Казак предложил мне принять участие в книге, посвященной семидесятилетию Копелева, то есть создать такой коллективный панегирик. Я уклонился.
Москва 2042
Этот роман «Москва 2042» я задумал еще задолго до эмиграции, в Советском Союзе. Мне было интересно предположить, что случится со страной в обозримом и не очень обозримом будущем. Я уже писал, что, когда уезжал, говорил друзьям:
– Через 5 лет в стране начнутся радикальные перемены.
– Да какие перемены, – возражали они, – как это может быть?

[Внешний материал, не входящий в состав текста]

/-- **Kuhlmann 2019, Thm. 1.3 for a separably closed ground field of arbitrary rank (= Prop.
5.7 in that case), from Prop. 5.6 (finite rank) and the ingredients of the printed proof of
Prop. 5.7**: [17, Cor. 3.8/3.16] (`Kuhlmann2016_Cor38`), Lemma 5.4 (`Kuhlmann2019_Lemma54`),
[16, Thm. 1] (`Kuhlmann2010SeparablyDefectlessRational_sepClosed`) and [4, (18.2)]
(`Kuhlmann2010SeparablyDefectlessIffHenselization`). PROVED along the print (module
docstring): field of definition `F₀|K₀` with `c ∈ K₀` of value `≠ 1`; `K₀` is separably closed,
so `vK₀` is divisible, `K₀v` is algebraically closed, `Kv = K₀v` and `vK/vK₀` is torsion free;
if `F₀|K₀` is immediate, Prop. 5.6; otherwise a value of `F₀` outside `vK₀` is
value-transcendental, Lemma 5.4 makes it the value of a separating `x`, the degree of
`F₀.K₀(x)^h | K₀(x)^h` is its ramification index `e`, `vF₀ = vK₀ ⊕ ℤvx'` for some `x' ∈ F₀`
(`exists_value_generator`), Lemma 5.4 again gives a separating `x''` of the same value, and then
`F₀.K₀(x'')^h | K₀(x'')^h` is immediate, hence trivial; finally `F = F₀.K ≤ K(x'')^h`.
[cite: Kuhlmann2019, Thm. 1.3 and Prop. 5.7] -/
theorem Kuhlmann2019_Thm13_sepClosed.of_prop56 (h38 : Kuhlmann2016_Cor38.{u})
    (h56 : Kuhlmann2019_Prop56_sepClosed.{u}) (h54 : Kuhlmann2019_Lemma54.{u})
    (hGST : Kuhlmann2010SeparablyDefectlessRational_sepClosed.{u})
    (h214 : Kuhlmann2010SeparablyDefectlessIffHenselization.{u}) :
    Kuhlmann2019_Thm13_sepClosed.{u} := by
  intro Ω _ _ V K F hK hKF hfg hsep h1 himm
  haveI := hK
  obtain ⟨t, htF, ht, halg⟩ := h1
  -- (1) `v` is non-trivial on `K`
  have htK : t ∉ K := fun h => ht (isAlgebraic_algebraMap (⟨t, h⟩ : K))
  obtain ⟨c, hcK, hc0, hc1⟩ := exists_valuation_ne_one_of_isImmediateOver V hKF himm htF htK
  -- (2) a field of definition of finite rank containing `c`
  obtain ⟨K₀, F₀, hK₀K, hSK₀, hrac, hrank, hresalg, hK₀F₀, hF₀F, htF₀, hfg₀, halg₀, hsup, hsep₀,
      hcof₀⟩ := h38 Ω V K F t {c} hKF hfg htF ht halg (by simpa using hcK)
  have hcK₀ : c ∈ K₀ := hSK₀ (by simp)
  replace hsep₀ := hsep₀ hsep
  replace hcof₀ := hcof₀ (IsValueCofinal.of_isImmediateOver himm)
  -- (3) `K₀` is separably closed; `vK₀` divisible, `K₀v` algebraically closed
  haveI hK₀ : IsSepClosed K₀ := isSepClosed_of_relAlgClosed hK₀K hrac
  obtain ⟨hdiv, hres⟩ :=
    divisible_and_isAlgClosed_resField_of_isSepClosed V K₀ ⟨c, hcK₀, hc0, hc1⟩
  haveI := hres
  -- `Kv = K₀v`
  have hresK : resField V K ≤ resField V K₀ := fun r hr =>
    mem_of_isAlgebraic_of_isAlgClosed_subfield (resField V K₀) (hresalg r hr)
  -- `vK/vK₀` is torsion free, also for the values of `F` (which are values of `K`)
  have htfK : ∀ a ∈ K, a ≠ 0 → ∀ n : ℕ, 0 < n → (∃ b ∈ K₀, V.valuation a ^ n = V.valuation b) →
      ∃ b ∈ K₀, V.valuation a = V.valuation b := by
    rintro a - ha0 n hn ⟨b, hbK₀, hab⟩
    have hb0 : b ≠ 0 := by
      rintro rfl
      rw [map_zero, pow_eq_zero_iff hn.ne', map_eq_zero] at hab
      exact ha0 hab
    obtain ⟨a', ha'K₀, ha'⟩ := hdiv b hbK₀ hb0 n hn.ne'
    refine ⟨a', ha'K₀, valuation_eq_of_pow_eq V hn.ne' ?_⟩
    rw [hab, ← ha', map_pow]
  have htfF : ∀ b ∈ F, b ≠ 0 → ∀ n : ℕ, 0 < n → (∃ c ∈ K₀, V.valuation b ^ n = V.valuation c) →
      ∃ c ∈ K₀, V.valuation b = V.valuation c := by
    rintro b hbF hb0 n hn ⟨c', hc'K₀, hbc'⟩
    obtain ⟨a, haK, hba⟩ := himm.1 b hbF hb0
    have ha0 : a ≠ 0 := by
      rintro rfl
      rw [map_zero, map_eq_zero] at hba
      exact hb0 hba
    obtain ⟨b', hb'K₀, hab'⟩ := htfK a haK ha0 n hn ⟨c', hc'K₀, by rw [← hba]; exact hbc'⟩
    exact ⟨b', hb'K₀, hba.trans hab'⟩
  have ht₀ : Transcendental K₀ t := fun h => ht (isAlgebraic_of_subfield_le hK₀K h)
  by_cases hI : IsImmediateOver V K₀ F₀
  · -- (4) the immediate case: Prop. 5.6
    obtain ⟨x, hxF₀, -, hle⟩ :=
      h56 Ω V K₀ F₀ hK₀ hrank hK₀F₀ hfg₀ hsep₀ ⟨t, htF₀, ht₀, halg₀⟩ hI
    exact exists_transcendental_le_henselization V hK₀K hF₀F hsup hxF₀ hle htF ht
  · -- (5) the non-immediate case: `F₀v = K₀v`, so some value of `F₀` is not in `vK₀`
    have hresF₀ : resField V F₀ ≤ resField V K₀ :=
      (resField_mono V hF₀F).trans (himm.2.trans hresK)
    have hval : ∃ a ∈ F₀, a ≠ 0 ∧ ∀ b ∈ K₀, V.valuation a ≠ V.valuation b := by
      by_contra hcon
      push Not at hcon
      exact hI ⟨fun a ha ha0 => hcon a ha ha0, hresF₀⟩
    obtain ⟨a, haF₀, ha0, haval⟩ := hval
    have haVT : IsValueTranscendentalOver V K₀ a := fun n hn c' hc' h => by
      obtain ⟨b, hbK₀, hab⟩ := htfF a (hF₀F haF₀) ha0 n hn ⟨c', hc', h⟩
      exact haval b hbK₀ hab
    have hntF₀ : ∃ a ∈ F₀, a ≠ 0 ∧ V.valuation a ≠ 1 := ⟨c, hK₀F₀ hcK₀, hc0, hc1⟩
    -- Lemma 5.4: a separating `x` with `v(x) = v(a)`
    obtain ⟨x, hxF₀, hxsep, hxval, -⟩ :=
      h54 Ω V K₀ F₀ hK₀F₀ hfg₀ hsep₀ ⟨t, htF₀, ht₀, halg₀⟩ hntF₀ a haF₀ ha0
    have hxVT : IsValueTranscendentalOver V K₀ x := fun n hn c' hc' h =>
      haVT n hn c' hc' (by rw [← hxval]; exact h)
    -- the extension `E = F₀.K₀(x)^h | K₀(x)^h` has degree `e`
    set L : Subfield Ω := Subfield.closure ((K₀ : Set Ω) ∪ {x}) with hL
    set Lh : Subfield Ω := henselization V L with hLh
    set E : Subfield Ω := F₀ ⊔ Lh with hE
    have hLhE : Lh ≤ E := le_sup_right
    obtain ⟨hhens, hsd, hpos, hsepE, hresE, -⟩ :=
      prop57_core V hGST h214 hK₀ hK₀F₀ hfg₀ hcof₀ hresF₀ hxF₀ hxVT hxsep L Lh E rfl rfl rfl
    have hdeg := relfinrank_eq_relIndex_mul_relfinrank_of_isSeparablyDefectlessField V hLhE hhens
      hsd hpos hsepE
    rw [residueSubfield_eq_of_resField_le V hLhE hresE, Subfield.relfinrank_self, mul_one] at hdeg
    have he : 0 < (valueSubgroup Lh V).relIndex (valueSubgroup E V) := hdeg ▸ hpos
    -- every `v(b)^e`, `b ∈ F₀^×`, lies in `vK₀(x)^h = vK₀(x) = vK₀·⟨vx⟩`
    have hidx : ∀ b ∈ F₀, b ≠ 0 → ∃ c ∈ K₀, c ≠ 0 ∧ ∃ m : ℤ,
        V.valuation b ^ (valueSubgroup Lh V).relIndex (valueSubgroup E V) =
          V.valuation c * V.valuation x ^ m := by
      intro b hbF₀ hb0
      obtain ⟨c₁, hc₁Lh, hc₁0, h₁⟩ :=
        exists_valuation_pow_relIndex_eq V (L := Lh) (E := E) ((le_sup_left : F₀ ≤ E) hbF₀) hb0
      obtain ⟨c₂, hc₂L, h₂⟩ := (Kuhlmann2010HenselizationImmediate_holds Ω V L).1 c₁ hc₁Lh hc₁0
      have hc₂0 : c₂ ≠ 0 := by
        rintro rfl
        rw [map_zero, map_eq_zero] at h₂
        exact hc₁0 h₂
      have hc₂' : c₂ ∈ (IntermediateField.adjoin K₀ ({x} : Set Ω)).toSubfield := by
        rw [adjoin_toSubfield_eq_closure]
        exact hc₂L
      obtain ⟨c₃, hc₃K₀, m, h₃⟩ := exists_valuation_eq_of_mem_adjoin (V := V) hxVT hc₂' hc₂0
      have hc₃0 : c₃ ≠ 0 := by
        rintro rfl
        rw [map_zero, zero_mul, map_eq_zero] at h₃
        exact hc₂0 h₃
      exact ⟨c₃, hc₃K₀, hc₃0, m, by rw [h₁, h₂, h₃]⟩
    -- hence `vF₀ = vK₀ ⊕ ℤvx'`
    obtain ⟨x', hx'F₀, hx'0, hgen'⟩ := exists_value_generator hxF₀ hxVT he hidx
      fun b hb hb0 n hn h => htfF b (hF₀F hb) hb0 n hn h
    -- Lemma 5.4 again: a separating `x''` with `v(x'') = v(x')`
    obtain ⟨x'', hx''F₀, hx''sep, hx''val, -⟩ :=
      h54 Ω V K₀ F₀ hK₀F₀ hfg₀ hsep₀ ⟨t, htF₀, ht₀, halg₀⟩ hntF₀ x' hx'F₀ hx'0
    have hgen'' : ∀ b ∈ F₀, b ≠ 0 → ∃ c ∈ K₀, c ≠ 0 ∧ ∃ m : ℤ,
        V.valuation b = V.valuation c * V.valuation x'' ^ m := by
      intro b hb hb0
      rw [hx''val]
      exact hgen' b hb hb0
    have hx''0 : x'' ≠ 0 := by
      intro h0
      rw [h0, map_zero, eq_comm, map_eq_zero] at hx''val
      exact hx'0 hx''val
    have hx''VT : IsValueTranscendentalOver V K₀ x'' := by
      intro n hn c' hc' h
      obtain ⟨b, hbK₀, hb⟩ := htfF x'' (hF₀F hx''F₀) hx''0 n hn ⟨c', hc', h⟩
      obtain ⟨c₁, hc₁K₀, -, m, hm⟩ := hgen'' a haF₀ ha0
      refine haval (c₁ * b ^ m) (K₀.mul_mem hc₁K₀ (zpow_mem hbK₀ m)) ?_
      rw [hm, hb, map_mul, map_zpow₀]
    -- the extension `E'' = F₀.K₀(x'')^h | K₀(x'')^h` is immediate, hence trivial
    set L'' : Subfield Ω := Subfield.closure ((K₀ : Set Ω) ∪ {x''}) with hL''
    set Lh'' : Subfield Ω := henselization V L'' with hLh''
    set E'' : Subfield Ω := F₀ ⊔ Lh'' with hE''
    have hLhE'' : Lh'' ≤ E'' := le_sup_right
    have hK₀Lh'' : K₀ ≤ Lh'' := fun z hz =>
      le_henselization V L'' (Subfield.subset_closure (Or.inl hz))
    have hx''Lh'' : x'' ∈ Lh'' := le_henselization V L'' (Subfield.subset_closure (Or.inr rfl))
    obtain ⟨hhens'', hsd'', hpos'', hsepE'', hresE'', hEval''⟩ :=
      prop57_core V hGST h214 hK₀ hK₀F₀ hfg₀ hcof₀ hresF₀ hx''F₀ hx''VT hx''sep L'' Lh'' E''
        rfl rfl rfl
    have hv'' : ∀ b ∈ E'', b ≠ 0 → ∃ c ∈ Lh'', V.valuation b = V.valuation c := by
      intro b hb hb0
      obtain ⟨b₀, hb₀F₀, hb₀0, hbb₀⟩ := hEval'' b hb hb0
      obtain ⟨c₁, hc₁K₀, -, m, hm⟩ := hgen'' b₀ hb₀F₀ hb₀0
      refine ⟨c₁ * x'' ^ m, Lh''.mul_mem (hK₀Lh'' hc₁K₀) (zpow_mem hx''Lh'' m), ?_⟩
      rw [hbb₀, hm, map_mul, map_zpow₀]
    have hEeq : E'' = Lh'' :=
      eq_of_isSeparablyDefectlessField_of_immediate V hLhE'' hhens'' hsd'' hpos'' hsepE'' hv'' hresE''
    have hF₀le : F₀ ≤ henselization V (Subfield.closure ((K₀ : Set Ω) ∪ {x''})) :=
      (le_sup_left : F₀ ≤ E'').trans hEeq.le
    exact exists_transcendental_le_henselization V hK₀K hF₀F hsup hx''F₀ hF₀le htF ht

– Сейчас в Политбюро в основном старые люди, – объяснял я им, – но придут помоложе и начнут что-то менять.
– Кто придет? – говорил мне Бен Сарнов. – Ты же видишь, они набирают еще более старых.
Действительно, Брежнев взял на пост председателя Совета министров Николая Тихонова, который был даже немного старше его.
– Но это же противоестественно, – убеждал я друзей. – Это все скоро рухнет.
Я видел, что посты советников и другие должности занимают новые, более разумные люди, и понимал, что грядет смена поколений. Те, кто сегодня пребывает в роли советников и референтов при большом начальстве, сами займут руководящие должности.
Но что будет с Советским Союзом, если этого не произойдет? И я задумал такой роман и даже начал рассказывать знакомым, как это может быть. Я помню, мы с Виктором Некрасовым сидели дома у моей любимой редакторши Анны Самойловны Берзер, и я им рассказывал о Сим Симыче Карнавалове, о том, как он въезжает в Москву будущего на белом коне. И они очень смеялись. Кстати, потом, когда я роман написал, они оба обиделись на меня за Сим Симыча. Некрасов в Париже держался со мной, как ни разу до того, сурово:
– Ну, как же так можно?
– Вика, – сказал я ему, – ты смеялся, когда я вам рассказывал свой замысел, ты сам мне рассказывал разные смешные вещи о Солженицыне. Почему смеяться между собой можно, а в романе нельзя?
После двух рюмок он стал к вымыслу моему снисходительней.
Идею романа я привез из Москвы. Но к работе приступил в 1982 году.
Сначала будущий роман назвал «Москва 2032», отсчитав 50 лет от 82-го года. Число 2032 было еще для меня заманчиво, потому что в том году мне исполнилось бы 100 лет, если бы я дожил. Но потом мне показалось, что я дал слишком небольшой срок, и прибавил 10 лет. Кроме того, повествование ведется от первого лица, как будто от меня, и я решил подальше отодвинуть этот персонаж от собственной биографии.